import Literature.AnabelianGeometry.EtaleTheta.Discharge.Sec2InducesMuConjCalculus
import Literature.AnabelianGeometry.EtaleTheta.RigidOfSetting
import HarnessLib

/-!
# [EtTh] Prop 2.14 (iii) over the interface: the cusp-label clauses live in the INPUT `cuspY`
# (proof-only companion; FACT-LIST rows F-0633 `Prop214_iii_bi`, F-0634 `Prop214_iii_mono`)

Mochizuki, *The Étale Theta Function …* [EtTh], Publ. RIMS 45 (2009), §2, Prop. 2.14 (iii), PRIMS
text pp.49–50 (locators `p.N` = PDF pages; bib key `MochizukiEtTh2009`): "every automorphism of `M`
induces an automorphism of `Π^tp_Y`, hence of the set of cusps of `Y` … the resulting homomorphism
`Aut(M) → (l·ℤ) ⋊ {±1}` is surjective [resp. has image between `(N·l·ℤ) ⋊ {±1}` and `(N†·l·ℤ) ⋊ {±1}`]".

PROOF-ONLY companion of `ThetaRigidity.lean` (seat abc-iut-L2-t2), written by the cell `abc-iut` (seat
abc-iut-f-149, F-TRANCHES 149 of D-0078 (S1)) for the FROZEN FACT-LIST rows F-0633
`RigidData.Prop214_iii_bi` and F-0634 `RigidData.Prop214_iii_mono`, whose universal closures over the
lawless interface `RigidData N l` are REFUTED (`RigidData.Toy.not_forall_prop214_iii_bi/_mono`, seat
abc-iut-w5-d175). This file locates their content EXACTLY, for every `R : RigidData N l`:

* §1 `RigidData.actsOnCuspsBy_of_cuspY_empty`, `RigidData.prop214_iii_mono_iff_of_cuspY_empty`,
  `RigidData.prop214_iii_bi_iff_of_cuspY_empty` — **with EMPTY cusp labels both rows COLLAPSE to "every
  automorphism of the model environment induces an automorphism of `Π^tp_Y`"** (Prop. 2.11 (ii)-type
  content), hence HOLD given Cor. 2.18 (iii) (`Cor218_iii_quotient`, F-0623; abc-iut-f-148's
  `exists_induces_iso`): `prop214_iii_mono_of_cuspY_empty`, `prop214_iii_bi_of_cuspY_empty`;
* §2 `RigidData.not_actsOnCuspsBy_zero_negOne`, `RigidData.not_prop214_iii_mono_of_cuspY`,
  `RigidData.not_prop214_iii_bi_of_cuspY` — **with the degenerate labelling `1 ↦ {⊥}`, `−1 ↦ ∅` both rows
  FAIL** (the surjectivity clause at `(s, ε) = (0, −1)` asks for an automorphism carrying the cusps
  labelled `1` onto those labelled `−1`);
* §3 `RigidData.exists_relabel_not_prop214_iii` — hence EVERY `R` has a relabelling (only the field
  `cuspY` changed) at which both rows fail;
* §4 at the lane-C2 model of abc-iut-L2-t8 (`DoubleUnderline.rigidData μ hC hS h15 L`, whose cusp labels
  are the lawless INPUT `L : CuspLabels`, `RigidOfSetting.lean`):
  `DoubleUnderline.not_forall_cuspLabels_rigidData_prop214_iii_mono/_bi` — **for every §1 datum the rows
  fail at some labelling**, and `DoubleUnderline.rigidData_prop214_iii_mono/_bi_of_cuspLabels_empty` —
  they hold at the empty labelling given Cor. 2.18 (iii) of the model.

READING (numbers, not adjectives): as typed, the cusp-label content of Prop. 2.14 (iii) is carried
entirely by the unconstrained field `cuspY`; a consumable instance form needs the GENUINE labelled cusps
of `Y` (p.42: read off the dual graph of the special fibre; TODO-merge(abc-iut-L2-t1/abc-iut-L3-t2) in
`RigidOfSetting.lean`). Nothing of [EtTh] (refereed) is asserted or denied; no side taken on [IUTchIII]
Cor. 3.12; typed ≠ proved. No definitions, no instances.
-/

namespace Literature.AnabelianGeometry.EtaleTheta

universe u

namespace RigidData

variable {N : ℕ+} {l : ℕ} (R : RigidData.{u} N l)

/-! ## §1. Empty labels: the rows collapse to inducedness -/

/-- With empty cusp labels every automorphism of `Π^tp_Y` "acts on the cusps" by every `(s, ε)`.
[cite: MochizukiEtTh2009, Prop 2.14(iii) p.50] -/
theorem actsOnCuspsBy_of_cuspY_empty (h : ∀ n, R.cuspY n = ∅) (a : R.PiY ≃ₜ* R.PiY) (s : ℤ) (ε : ℤˣ) :
    R.ActsOnCuspsBy a s ε := fun n => by
  rw [h n, h, Set.image_empty]

/-- The identity automorphism of the model mono-theta environment induces the identity of `Π^tp_Y`.
[cite: MochizukiEtTh2009, Prop 2.14(iii) p.49] -/
theorem induces_refl_mono {η : R.PiYdd → R.mu} (hη : η ∈ R.thetaCocycles) :
    R.Induces (MonoThetaEnv.Iso.refl (R.modelMono hη)).e.toMulEquiv (ContinuousMulEquiv.refl R.PiY) :=
  fun _ => rfl

/-- The identity automorphism of the model bi-theta environment (an explicit inhabitant of its `Iso`
type) induces the identity of `Π^tp_Y`. [cite: MochizukiEtTh2009, Def 2.13(iii) p.48] -/
theorem exists_biIso_induces_refl {η : R.PiYdd → R.mu} (hη : η ∈ R.thetaCocycles) :
    ∃ α : (R.modelBi hη).Iso (R.modelBi hη), R.Induces α.e.toMulEquiv (ContinuousMulEquiv.refl R.PiY) := by
  have hid : (fun H : Subgroup R.env =>
      H.map (ContinuousMulEquiv.refl R.env).toMulEquiv.toMonoidHom) = id := by
    funext H; exact Subgroup.map_id H
  refine ⟨{ e := ContinuousMulEquiv.refl R.env
            map_D := (MonoThetaEnv.Iso.refl (R.modelMono hη)).map_D
            map_sTheta := by
              change (fun H : Subgroup R.env =>
                H.map (ContinuousMulEquiv.refl R.env).toMulEquiv.toMonoidHom) '' _ = _
              rw [hid, Set.image_id]
            map_sAlg := by
              change (fun H : Subgroup R.env =>
                H.map (ContinuousMulEquiv.refl R.env).toMulEquiv.toMonoidHom) '' _ = _
              rw [hid, Set.image_id] }, fun _ => rfl⟩

/-- **F-0634 at EMPTY labels ⟺ inducedness**: if `cuspY ≡ ∅`, `Prop214_iii_mono` holds iff every
automorphism of every model mono-theta environment `M(η)` induces an automorphism of `Π^tp_Y`.
[cite: MochizukiEtTh2009, Prop 2.14(iii) p.49] -/
theorem prop214_iii_mono_iff_of_cuspY_empty (h : ∀ n, R.cuspY n = ∅) :
    R.Prop214_iii_mono ↔ ∀ (η : R.PiYdd → R.mu) (hη : η ∈ R.thetaCocycles)
      (α : (R.modelMono hη).Iso (R.modelMono hη)), ∃ a, R.Induces α.e.toMulEquiv a := by
  constructor
  · intro hP η hη α
    obtain ⟨a, ha, -⟩ := (hP η hη).1 α
    exact ⟨a, ha⟩
  · intro hI η hη
    refine ⟨fun α => ?_, fun s ε _ => ?_⟩
    · obtain ⟨a, ha⟩ := hI η hη α
      exact ⟨a, ha, 0, 1, dvd_zero _, R.actsOnCuspsBy_of_cuspY_empty h a 0 1⟩
    · exact ⟨MonoThetaEnv.Iso.refl _, ContinuousMulEquiv.refl R.PiY, R.induces_refl_mono hη,
        R.actsOnCuspsBy_of_cuspY_empty h _ s ε⟩

/-- **F-0633 at EMPTY labels ⟺ inducedness**: if `cuspY ≡ ∅`, `Prop214_iii_bi` holds iff every
automorphism of every model bi-theta environment `B(η)` induces an automorphism of `Π^tp_Y`.
[cite: MochizukiEtTh2009, Prop 2.14(iii) p.50] -/
theorem prop214_iii_bi_iff_of_cuspY_empty (h : ∀ n, R.cuspY n = ∅) :
    R.Prop214_iii_bi ↔ ∀ (η : R.PiYdd → R.mu) (hη : η ∈ R.thetaCocycles)
      (α : (R.modelBi hη).Iso (R.modelBi hη)), ∃ a, R.Induces α.e.toMulEquiv a := by
  constructor
  · intro hP η hη α
    obtain ⟨a, ha, -⟩ := (hP η hη).1 α
    exact ⟨a, ha⟩
  · intro hI η hη
    refine ⟨fun α => ?_, fun s ε _ => ?_⟩
    · obtain ⟨a, ha⟩ := hI η hη α
      exact ⟨a, ha, 0, 1, dvd_zero _, R.actsOnCuspsBy_of_cuspY_empty h a 0 1⟩
    · obtain ⟨α, hα⟩ := R.exists_biIso_induces_refl hη
      exact ⟨α, ContinuousMulEquiv.refl R.PiY, hα, R.actsOnCuspsBy_of_cuspY_empty h _ s ε⟩

/-- **F-0634 HOLDS at empty labels given Cor. 2.18 (iii)** (`Cor218_iii_quotient`, F-0623: then every
automorphism of `Π^tp_Y[μ_N]` induces one of `Π^tp_Y`, abc-iut-f-148's `exists_induces_iso`).
[cite: MochizukiEtTh2009, Prop 2.14(iii) p.49] -/
theorem prop214_iii_mono_of_cuspY_empty (h : ∀ n, R.cuspY n = ∅) (h218 : R.Cor218_iii_quotient) :
    R.Prop214_iii_mono :=
  (R.prop214_iii_mono_iff_of_cuspY_empty h).2 fun _ _ α => exists_induces_iso h218 α

/-- **F-0633 HOLDS at empty labels given Cor. 2.18 (iii)** (`Cor218_iii_quotient`, F-0623).
[cite: MochizukiEtTh2009, Prop 2.14(iii) p.50] -/
theorem prop214_iii_bi_of_cuspY_empty (h : ∀ n, R.cuspY n = ∅) (h218 : R.Cor218_iii_quotient) :
    R.Prop214_iii_bi :=
  (R.prop214_iii_bi_iff_of_cuspY_empty h).2 fun _ _ α =>
    exists_induces_of_cor218_iii_quotient h218 α.e.toMulEquiv ⟨α.e.continuous, α.e.symm.continuous⟩

/-! ## §2. The degenerate labelling `1 ↦ {⊥}`, `−1 ↦ ∅`: the rows fail -/

/-- If the label `1` carries exactly the trivial subgroup and the label `−1` carries nothing, then NO
automorphism of `Π^tp_Y` acts on the cusps by `(s, ε) = (0, −1)`.
[cite: MochizukiEtTh2009, Prop 2.14(iii) p.50] -/
theorem not_actsOnCuspsBy_zero_negOne (h1 : R.cuspY 1 = {⊥}) (hneg : R.cuspY (-1) = ∅)
    (a : R.PiY ≃ₜ* R.PiY) : ¬ R.ActsOnCuspsBy a 0 (-1) := by
  intro h
  have h' := h 1
  rw [h1, Set.image_singleton, Units.val_neg, Units.val_one, mul_one, add_zero, hneg] at h'
  exact (Set.singleton_nonempty _).ne_empty h'

/-- **F-0634 FAILS at the degenerate labelling**: the surjectivity clause of `Prop214_iii_mono` at
`(s, ε) = (0, −1)` (`l ∣ 0`) has no witness. [cite: MochizukiEtTh2009, Prop 2.14(iii) p.49] -/
theorem not_prop214_iii_mono_of_cuspY (h1 : R.cuspY 1 = {⊥}) (hneg : R.cuspY (-1) = ∅) :
    ¬ R.Prop214_iii_mono := by
  intro h
  obtain ⟨η, hη⟩ := R.thetaCocycles_nonempty
  obtain ⟨-, a, -, hact⟩ := (h η hη).2 0 (-1) (dvd_zero _)
  exact R.not_actsOnCuspsBy_zero_negOne h1 hneg a hact

/-- **F-0633 FAILS at the degenerate labelling**: the surjectivity clause of `Prop214_iii_bi` at
`(s, ε) = (0, −1)` (`N·l ∣ 0`) has no witness. [cite: MochizukiEtTh2009, Prop 2.14(iii) p.50] -/
theorem not_prop214_iii_bi_of_cuspY (h1 : R.cuspY 1 = {⊥}) (hneg : R.cuspY (-1) = ∅) :
    ¬ R.Prop214_iii_bi := by
  intro h
  obtain ⟨η, hη⟩ := R.thetaCocycles_nonempty
  obtain ⟨-, a, -, hact⟩ := (h η hη).2 0 (-1) (dvd_zero _)
  exact R.not_actsOnCuspsBy_zero_negOne h1 hneg a hact

/-! ## §3. Every `RigidData` has a relabelling at which the rows fail -/

/-- **Relabelling**: for every `R : RigidData N l`, replacing ONLY the field `cuspY` by the labelling
`1 ↦ {⊥}`, `n ↦ ∅` (`n ≠ 1`) — same environment data, theta subquotients, cyclotomic identification and
`X`-cusps — makes `Prop214_iii_mono` and `Prop214_iii_bi` both FAIL: the rows constrain the labelling
input, not the group data. [cite: MochizukiEtTh2009, Prop 2.14(iii) p.50] -/
theorem exists_relabel_not_prop214_iii :
    ∃ cY : ℤ → Set (Subgroup R.PiY),
      ¬ ({ R with cuspY := cY } : RigidData.{u} N l).Prop214_iii_mono ∧
      ¬ ({ R with cuspY := cY } : RigidData.{u} N l).Prop214_iii_bi :=
  ⟨fun n => if n = 1 then {⊥} else ∅,
    not_prop214_iii_mono_of_cuspY _ (by simp) (by simp),
    not_prop214_iii_bi_of_cuspY _ (by simp) (by simp)⟩

end RigidData

/-! ## §4. At the lane-C2 model: the rows are a schema in the input `CuspLabels` -/

namespace ThetaSetting.EtaleThetaData.DoubleUnderline

open Literature.AnabelianGeometry.SemiGraphs

variable {p : ℕ} [Fact p.Prime] {D : ThetaSetting p} {E : D.EtaleThetaData} {l : ℕ}
  (C : E.DoubleUnderline l) {N : ℕ+} (μ : D.CyclotomeMod l N)

/-- **F-0634 at the §1 model is a schema in the cusp-label input**: for EVERY §1 datum there is a
labelling `L` (`1 ↦ {⊥}`, else `∅`; no `X`-cusps) at which `(C.rigidData μ hC hS h15 L).Prop214_iii_mono`
FAILS. [cite: MochizukiEtTh2009, Prop 2.14(iii) p.49] -/
theorem not_forall_cuspLabels_rigidData_prop214_iii_mono (hC : D.Compat) (hS : D.Sec2Hyps)
    (h15 : Prop15iii E hC) :
    ¬ ∀ L : C.CuspLabels, (C.rigidData μ hC hS h15 L).Prop214_iii_mono := fun h =>
  (C.rigidData μ hC hS h15 ⟨fun n => if n = 1 then {⊥} else ∅, fun _ => ∅, fun _ => rfl⟩)
    |>.not_prop214_iii_mono_of_cuspY (by simp) (by simp) (h _)

/-- **F-0633 at the §1 model is a schema in the cusp-label input** (same labelling).
[cite: MochizukiEtTh2009, Prop 2.14(iii) p.50] -/
theorem not_forall_cuspLabels_rigidData_prop214_iii_bi (hC : D.Compat) (hS : D.Sec2Hyps)
    (h15 : Prop15iii E hC) :
    ¬ ∀ L : C.CuspLabels, (C.rigidData μ hC hS h15 L).Prop214_iii_bi := fun h =>
  (C.rigidData μ hC hS h15 ⟨fun n => if n = 1 then {⊥} else ∅, fun _ => ∅, fun _ => rfl⟩)
    |>.not_prop214_iii_bi_of_cuspY (by simp) (by simp) (h _)

/-- **F-0634 at the §1 model HOLDS at the EMPTY labelling, given Cor. 2.18 (iii) of the model** (F-0623,
`Cor218_iii_quotient`; by abc-iut-f-147's `rigidData_cor218_iii_quotient_iff` this is temp-slimness of
`Π^tp_{Y̲̲}`). [cite: MochizukiEtTh2009, Prop 2.14(iii) p.49] -/
theorem rigidData_prop214_iii_mono_of_cuspLabels_empty (hC : D.Compat) (hS : D.Sec2Hyps)
    (h15 : Prop15iii E hC) (cX : ZMod l → Set (Subgroup C.Huu)) (hcX : ∀ a, cX (-a) = cX a)
    (h218 : (C.rigidData μ hC hS h15 ⟨fun _ => ∅, cX, hcX⟩).Cor218_iii_quotient) :
    (C.rigidData μ hC hS h15 ⟨fun _ => ∅, cX, hcX⟩).Prop214_iii_mono :=
  RigidData.prop214_iii_mono_of_cuspY_empty _ (fun _ => rfl) h218

/-- **F-0633 at the §1 model HOLDS at the EMPTY labelling, given Cor. 2.18 (iii) of the model.**
[cite: MochizukiEtTh2009, Prop 2.14(iii) p.50] -/
theorem rigidData_prop214_iii_bi_of_cuspLabels_empty (hC : D.Compat) (hS : D.Sec2Hyps)
    (h15 : Prop15iii E hC) (cX : ZMod l → Set (Subgroup C.Huu)) (hcX : ∀ a, cX (-a) = cX a)
    (h218 : (C.rigidData μ hC hS h15 ⟨fun _ => ∅, cX, hcX⟩).Cor218_iii_quotient) :
    (C.rigidData μ hC hS h15 ⟨fun _ => ∅, cX, hcX⟩).Prop214_iii_bi :=
  RigidData.prop214_iii_bi_of_cuspY_empty _ (fun _ => rfl) h218

end ThetaSetting.EtaleThetaData.DoubleUnderline

end Literature.AnabelianGeometry.EtaleTheta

• • • • •

Description of the task: In the entries above, find the line holding "datum the rows" and the line holding "have hid : (fun H : Subgroup R.env =>"; print both of them and every line between, exactly, and nothing else.

Result of this exercise:
  `DoubleUnderline.not_forall_cuspLabels_rigidData_prop214_iii_mono/_bi` — **for every §1 datum the rows
  fail at some labelling**, and `DoubleUnderline.rigidData_prop214_iii_mono/_bi_of_cuspLabels_empty` —
  they hold at the empty labelling given Cor. 2.18 (iii) of the model.

READING (numbers, not adjectives): as typed, the cusp-label content of Prop. 2.14 (iii) is carried
entirely by the unconstrained field `cuspY`; a consumable instance form needs the GENUINE labelled cusps
of `Y` (p.42: read off the dual graph of the special fibre; TODO-merge(abc-iut-L2-t1/abc-iut-L3-t2) in
`RigidOfSetting.lean`). Nothing of [EtTh] (refereed) is asserted or denied; no side taken on [IUTchIII]
Cor. 3.12; typed ≠ proved. No definitions, no instances.
-/

namespace Literature.AnabelianGeometry.EtaleTheta

universe u

namespace RigidData

variable {N : ℕ+} {l : ℕ} (R : RigidData.{u} N l)

/-! ## §1. Empty labels: the rows collapse to inducedness -/

/-- With empty cusp labels every automorphism of `Π^tp_Y` "acts on the cusps" by every `(s, ε)`.
[cite: MochizukiEtTh2009, Prop 2.14(iii) p.50] -/
theorem actsOnCuspsBy_of_cuspY_empty (h : ∀ n, R.cuspY n = ∅) (a : R.PiY ≃ₜ* R.PiY) (s : ℤ) (ε : ℤˣ) :
    R.ActsOnCuspsBy a s ε := fun n => by
  rw [h n, h, Set.image_empty]

/-- The identity automorphism of the model mono-theta environment induces the identity of `Π^tp_Y`.
[cite: MochizukiEtTh2009, Prop 2.14(iii) p.49] -/
theorem induces_refl_mono {η : R.PiYdd → R.mu} (hη : η ∈ R.thetaCocycles) :
    R.Induces (MonoThetaEnv.Iso.refl (R.modelMono hη)).e.toMulEquiv (ContinuousMulEquiv.refl R.PiY) :=
  fun _ => rfl

/-- The identity automorphism of the model bi-theta environment (an explicit inhabitant of its `Iso`
type) induces the identity of `Π^tp_Y`. [cite: MochizukiEtTh2009, Def 2.13(iii) p.48] -/
theorem exists_biIso_induces_refl {η : R.PiYdd → R.mu} (hη : η ∈ R.thetaCocycles) :
    ∃ α : (R.modelBi hη).Iso (R.modelBi hη), R.Induces α.e.toMulEquiv (ContinuousMulEquiv.refl R.PiY) := by
  have hid : (fun H : Subgroup R.env =>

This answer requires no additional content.